Machine-learning Enhanced Scientific Simulation:
The governing equations commonly used in science and engineering are often based on assumptions and approximations. Naturally, scientific simulations performed using the known governing laws are also approximate in nature. We are working towards leveraging data-physics fusion to harmoniously combine approximate physics laws with data-based models, enhancing the accuracy and predictive capabilities of simulations. By bridging the gap between data-driven insights and fundamental physical principles, we envision that this will empower scientists and engineers to gain deeper insights into complex systems, optimize experiments, and expedite scientific discovery. The developments carried out in this area will be particularly useful in the digital twin technology.
Fig. 9 Deep Physics Corrector (DPC): One of the data-physics fusion framework proposed by us. This is particularly developed with stochastic differential equation (SDE) in mind.
Thrust Area III: Uncertainty Quantification And Reliability Analysis
Uncertainty quantification and propagation:
All physical systems have inherent associated randomness, and for satisfactory performance and informed decision making, it is essential to quantify the effect of the input uncertainty on the output. At CSCCM, we are actively working on development of efficient algorithms for uncertainty quantification and propagation. We are actively involved in development of surrogate models, sampling based approaches, and hybrid approaches for total uncertainty quantification (both epistemic and aleatoric). For example, one of our work in this regards include development of hybrid approach for model-form uncertainty quantification in dynamical systems.
Fig. 10 Schematic representation of model-form uncertainty quantification framework developed at CSCCM. This work was carried out in collaboration with Prof. Budhaditya Hazra from IIT Guwahati.

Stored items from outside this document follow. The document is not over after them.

import Summits.BirchSwinnertonDyer.BirchSwinnertonDyer.Theorems.CyclotomicUntwistPSRootNumberThree
import Summits.BirchSwinnertonDyer.BirchSwinnertonDyer.Theorems.CyclotomicUntwistFiniteSlopeValueAtOne
import Summits.BirchSwinnertonDyer.BirchSwinnertonDyer.Theorems.Rank2ObservatoryRootNumberLocal
import Literature.NumberTheory.EllipticCurves.BSDRootNumberModularityOnlyProofs
import Literature.NumberTheory.DiophantineGeometry.LocalReductionFiniteBadPlacesProofs
import HarnessLib
import Summits.BirchSwinnertonDyer.Rank1Residual.ManinAdditive.MinusOneLevelRaisingSixteenSplit
import Summits.BirchSwinnertonDyer.BirchSwinnertonDyer.Theorems.ManinLocalTwoThreeNegOneTwistConductorTwoMul
import HarnessLib

/-!
# S-an-60 node `NegOneTwistConductorTwoMul` DISCHARGED BY NAME; the route crux C2 `ManinOddAtFour` ⟺ `ManinOddAtSixteen`
# (and ⟺ `ManinOddAtEight`) in the kernel with NO print input
# (route `ManinLocalTwoThree`, crux C2 stmt-BirchSwinnertonDyer-22967; cell bsd-f2-manin: an g32 MEMO-an §75.9/§9bis, typer B4 p696338 / B5b p698181,
# LEAD decision STATUS 2026-08-29T04:58:06Z «TRIGGER: S-an-60 `_holds` ACCEPTED + B5b landed ⇒ re-index 22967 to the single child ManinOddAtSixteen»;
# p2 gen 13)

Both print inputs of an's SPLIT-16 chain `NegOneTwistConductorFourMul → NegOneTwistConductorTwoMul → ManinOddAtSixteen → ManinOddAtFour` are
theorems of this lineage (`negOneTwistConductorFourMul_holds`, p696508; `conductorNorm_quadraticTwist_negOne_eq_two_mul`, p698119 — Barrios et
al. 2025 Thm. 5.1 rows IV/IV*/III/I₁*/III*/II* by Tate's algorithm over `ℤ₂`), so the chain reads without hypotheses: the crux is EQUIVALENT to its
own restriction to levels `16 ∣ N` (`maninOddAtFour_iff_maninOddAtSixteen`), and to levels `8 ∣ N` (`maninOddAtFour_iff_maninOddAtEight`).

HONEST FRAMING: a re-indexing of the OPEN crux C2, not progress on its `16 ∣ N` stratum; `ManinOddAtSixteen` is open.  BSD is not proved;
Manin's conjecture is not proved; C2/C3 OPEN. [cite: BarriosEtAl2025, Thm. 5.1] [cite: Pal2012, Lemma 3.1 and Prop. 2.4] [cite: Stevens1989, Lemma (5.4) p. 97]
-/

set_option autoImplicit false
-- lint-debt: the directory name repeats the summit name (sibling precedent `ManinLocalTwoThreeNegOneTwistConductorAtTwo.lean`)
set_option linter.dupNamespace false

noncomputable section

open Summit.BirchSwinnertonDyer.Rank1Residual.ManinAdditive

namespace Summit.BirchSwinnertonDyer.BirchSwinnertonDyer.Theorems.ManinLocalTwoThree

/-- **S-an-60 `NegOneTwistConductorTwoMul` HOLDS** (an g32; typer B5b p698181): `8 ∥ N(W) ⟹ N(W ⊗ (−1)) = 2·N(W)` is a theorem of the tree.
[cite: BarriosEtAl2025, Thm. 5.1, rows III / I₁* / III* / II*] -/
theorem negOneTwistConductorTwoMul_holds : Summit.BirchSwinnertonDyer.Rank1Residual.ManinAdditive.NegOneTwistConductorTwoMul :=
  fun W _ h8 h16 ↦ conductorNorm_quadraticTwist_negOne_eq_two_mul W h8 h16

/-- **S-an-61 `MinusOneLevelRaisingByTwoOptimalPartner` modulo modularity ONLY** (an's `minusOneLevelRaisingByTwoOptimalPartner_of` with S-an-60
discharged). [cite: Pal2012, Lemma 3.1 and Prop. 2.4] [cite: Stevens1989, Lemma (5.4) p. 97] -/
theorem minusOneLevelRaisingByTwoOptimalPartner_of_modularity
    (hnf : Literature.NumberTheory.EllipticCurves.ModularForms.exists_isNewformOf) :
    Summit.BirchSwinnertonDyer.Rank1Residual.ManinAdditive.MinusOneLevelRaisingByTwoOptimalPartner :=
  minusOneLevelRaisingByTwoOptimalPartner_of hnf negOneTwistConductorTwoMul_holds

/-- **C2 ⟸ its `16 ∣ N` stratum, print-free**: an's `maninOddAtFour_of_maninOddAtSixteen` with S-an-58 and S-an-60 discharged. -/
theorem maninOddAtFour_of_maninOddAtSixteen' (h16 : ManinOddAtSixteen) :
    Summit.BirchSwinnertonDyer.BirchSwinnertonDyer.Theses.ManinLocalTwoThree.ManinOddAtFour :=
  maninOddAtFour_of_maninOddAtSixteen negOneTwistConductorFourMul_holds negOneTwistConductorTwoMul_holds h16

/-- **THE ROUTE CRUX C2 `ManinOddAtFour` ⟺ `ManinOddAtSixteen`** (the LEAD's re-indexing trigger, STATUS 2026-08-29T04:58:06Z): kernel equivalence,
no print input, no modularity hypothesis beyond those the two statements already carry. -/
theorem maninOddAtFour_iff_maninOddAtSixteen :
    Summit.BirchSwinnertonDyer.BirchSwinnertonDyer.Theses.ManinLocalTwoThree.ManinOddAtFour ↔ ManinOddAtSixteen :=
  ⟨maninOddAtSixteen_of_maninOddAtFour, maninOddAtFour_of_maninOddAtSixteen'⟩

/-- **C2 ⟺ `ManinOddAtEight`** (an's SPLIT-8, B4, with S-an-58 discharged). -/
theorem maninOddAtFour_iff_maninOddAtEight :
    Summit.BirchSwinnertonDyer.BirchSwinnertonDyer.Theses.ManinLocalTwoThree.ManinOddAtFour ↔ ManinOddAtEight :=
  ⟨maninOddAtEight_of_maninOddAtFour, maninOddAtFour_of_maninOddAtEight negOneTwistConductorFourMul_holds⟩

/-- **`ManinOddAtEight` ⟺ `ManinOddAtSixteen`** (S-an-60 discharged). -/
theorem maninOddAtEight_iff_maninOddAtSixteen : ManinOddAtEight ↔ ManinOddAtSixteen :=
  ⟨fun h ↦ maninOddAtSixteen_of_maninOddAtFour (maninOddAtFour_of_maninOddAtEight negOneTwistConductorFourMul_holds h),
    maninOddAtEight_of_maninOddAtSixteen negOneTwistConductorTwoMul_holds⟩

end Summit.BirchSwinnertonDyer.BirchSwinnertonDyer.Theorems.ManinLocalTwoThree

end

Structural reliability analysis:
Structural reliability analysis is a critical field in engineering that focuses on evaluating the safety and performance of structures under uncertain conditions. Unfortunately, solving structural reliability analysis is extremely expensive, specifically for real-life important systems where failure is rare. We are actively working on developing efficient algorithms that can potentially enable structural reliability analysis of real-life systems like nuclear reactors, burried pipeline under corrosion, etc. For example, the Locally refined hp-adaptive H-PCFE model developed can solve rare event probability problems
Fig. 11 Schematic representation of hybrid framework that combines Bayesian statistics, subset simulation, and machine learning for efficient reliability analysis of structural systems
Design under uncertainty:
The final objective in engineering is to design systems that can perform desired functionalities without failure. However, if the presence of uncertainties is ignored, the final design will be nonoptimal and can result in catastrophic failure. In design under uncertainty, the objective is to develop optimization algorithms that can design while encountering for the effect of uncertainties in the system. Broadly speaking, the design under uncertainty algorithms can be broadly classified into two categories: (a) reliability-based design optimization (RBDO) and (b) Robust design optimization (RDO). in RBDO, the objective is to optimize while satisfying a reliability constraint. On the other hand, the RDO, the objective is to minimize the propagation of uncertainty from the input to the output. CSCCM is actively working on both these aspects. For example, threshold-shift method proposed by us allows engineers to solve RBDO in an efficient manner.
Fig. 12 Schematic representation of threshold shift method developed for reliability-based design optimization.